» **About this task**: Every line with the word "endpoint" in it should be extracted from the data that follows.

[Data records]
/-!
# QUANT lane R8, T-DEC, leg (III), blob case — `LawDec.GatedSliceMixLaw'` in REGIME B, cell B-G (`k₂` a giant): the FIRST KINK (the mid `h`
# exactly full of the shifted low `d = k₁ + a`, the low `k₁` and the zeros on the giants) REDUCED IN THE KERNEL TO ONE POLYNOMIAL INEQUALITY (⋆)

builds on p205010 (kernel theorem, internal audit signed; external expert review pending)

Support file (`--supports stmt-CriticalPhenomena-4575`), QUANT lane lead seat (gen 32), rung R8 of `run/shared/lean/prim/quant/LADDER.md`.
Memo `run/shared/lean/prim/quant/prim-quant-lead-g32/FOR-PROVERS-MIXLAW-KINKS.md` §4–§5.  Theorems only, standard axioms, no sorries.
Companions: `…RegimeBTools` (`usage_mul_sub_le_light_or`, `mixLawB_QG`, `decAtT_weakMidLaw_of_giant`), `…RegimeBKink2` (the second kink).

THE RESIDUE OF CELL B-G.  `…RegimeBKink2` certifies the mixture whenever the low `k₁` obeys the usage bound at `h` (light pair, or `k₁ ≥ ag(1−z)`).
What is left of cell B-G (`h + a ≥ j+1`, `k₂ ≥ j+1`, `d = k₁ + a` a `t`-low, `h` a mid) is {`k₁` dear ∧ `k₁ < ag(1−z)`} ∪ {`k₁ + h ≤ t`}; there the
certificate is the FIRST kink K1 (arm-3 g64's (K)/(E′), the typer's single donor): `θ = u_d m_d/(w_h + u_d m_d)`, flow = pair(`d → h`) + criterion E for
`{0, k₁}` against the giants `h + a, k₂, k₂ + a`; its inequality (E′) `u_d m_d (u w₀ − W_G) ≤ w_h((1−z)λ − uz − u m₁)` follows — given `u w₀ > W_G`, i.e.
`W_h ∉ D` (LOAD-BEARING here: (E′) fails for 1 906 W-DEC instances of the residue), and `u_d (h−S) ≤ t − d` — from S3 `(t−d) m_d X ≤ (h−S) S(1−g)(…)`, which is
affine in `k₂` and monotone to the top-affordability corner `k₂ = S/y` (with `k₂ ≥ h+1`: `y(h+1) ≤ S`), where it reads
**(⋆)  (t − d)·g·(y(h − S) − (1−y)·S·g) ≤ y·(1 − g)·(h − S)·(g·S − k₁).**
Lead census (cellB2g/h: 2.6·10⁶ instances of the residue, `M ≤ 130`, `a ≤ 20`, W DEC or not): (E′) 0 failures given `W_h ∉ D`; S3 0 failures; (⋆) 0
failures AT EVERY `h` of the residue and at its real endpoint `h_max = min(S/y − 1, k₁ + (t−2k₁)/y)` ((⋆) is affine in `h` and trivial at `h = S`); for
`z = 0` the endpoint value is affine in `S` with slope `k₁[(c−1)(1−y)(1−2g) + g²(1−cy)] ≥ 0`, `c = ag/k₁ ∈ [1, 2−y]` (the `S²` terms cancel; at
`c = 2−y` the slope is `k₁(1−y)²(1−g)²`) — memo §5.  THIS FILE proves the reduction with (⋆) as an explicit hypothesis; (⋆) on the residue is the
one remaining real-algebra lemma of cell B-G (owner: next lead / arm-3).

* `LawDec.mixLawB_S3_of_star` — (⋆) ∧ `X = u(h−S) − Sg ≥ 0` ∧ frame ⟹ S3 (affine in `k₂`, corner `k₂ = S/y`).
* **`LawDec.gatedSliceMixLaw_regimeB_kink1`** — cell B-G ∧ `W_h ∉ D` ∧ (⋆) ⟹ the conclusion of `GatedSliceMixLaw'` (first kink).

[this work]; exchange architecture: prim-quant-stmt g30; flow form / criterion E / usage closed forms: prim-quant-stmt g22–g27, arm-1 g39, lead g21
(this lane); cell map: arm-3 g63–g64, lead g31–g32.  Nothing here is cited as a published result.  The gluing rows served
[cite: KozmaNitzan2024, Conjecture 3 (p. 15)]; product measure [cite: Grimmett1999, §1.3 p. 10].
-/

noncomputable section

» **Answer to this task**:
failures AT EVERY `h` of the residue and at its real endpoint `h_max = min(S/y − 1, k₁ + (t−2k₁)/y)` ((⋆) is affine in `h` and trivial at `h = S`); for
`z = 0` the endpoint value is affine in `S` with slope `k₁[(c−1)(1−y)(1−2g) + g²(1−cy)] ≥ 0`, `c = ag/k₁ ∈ [1, 2−y]` (the `S²` terms cancel; at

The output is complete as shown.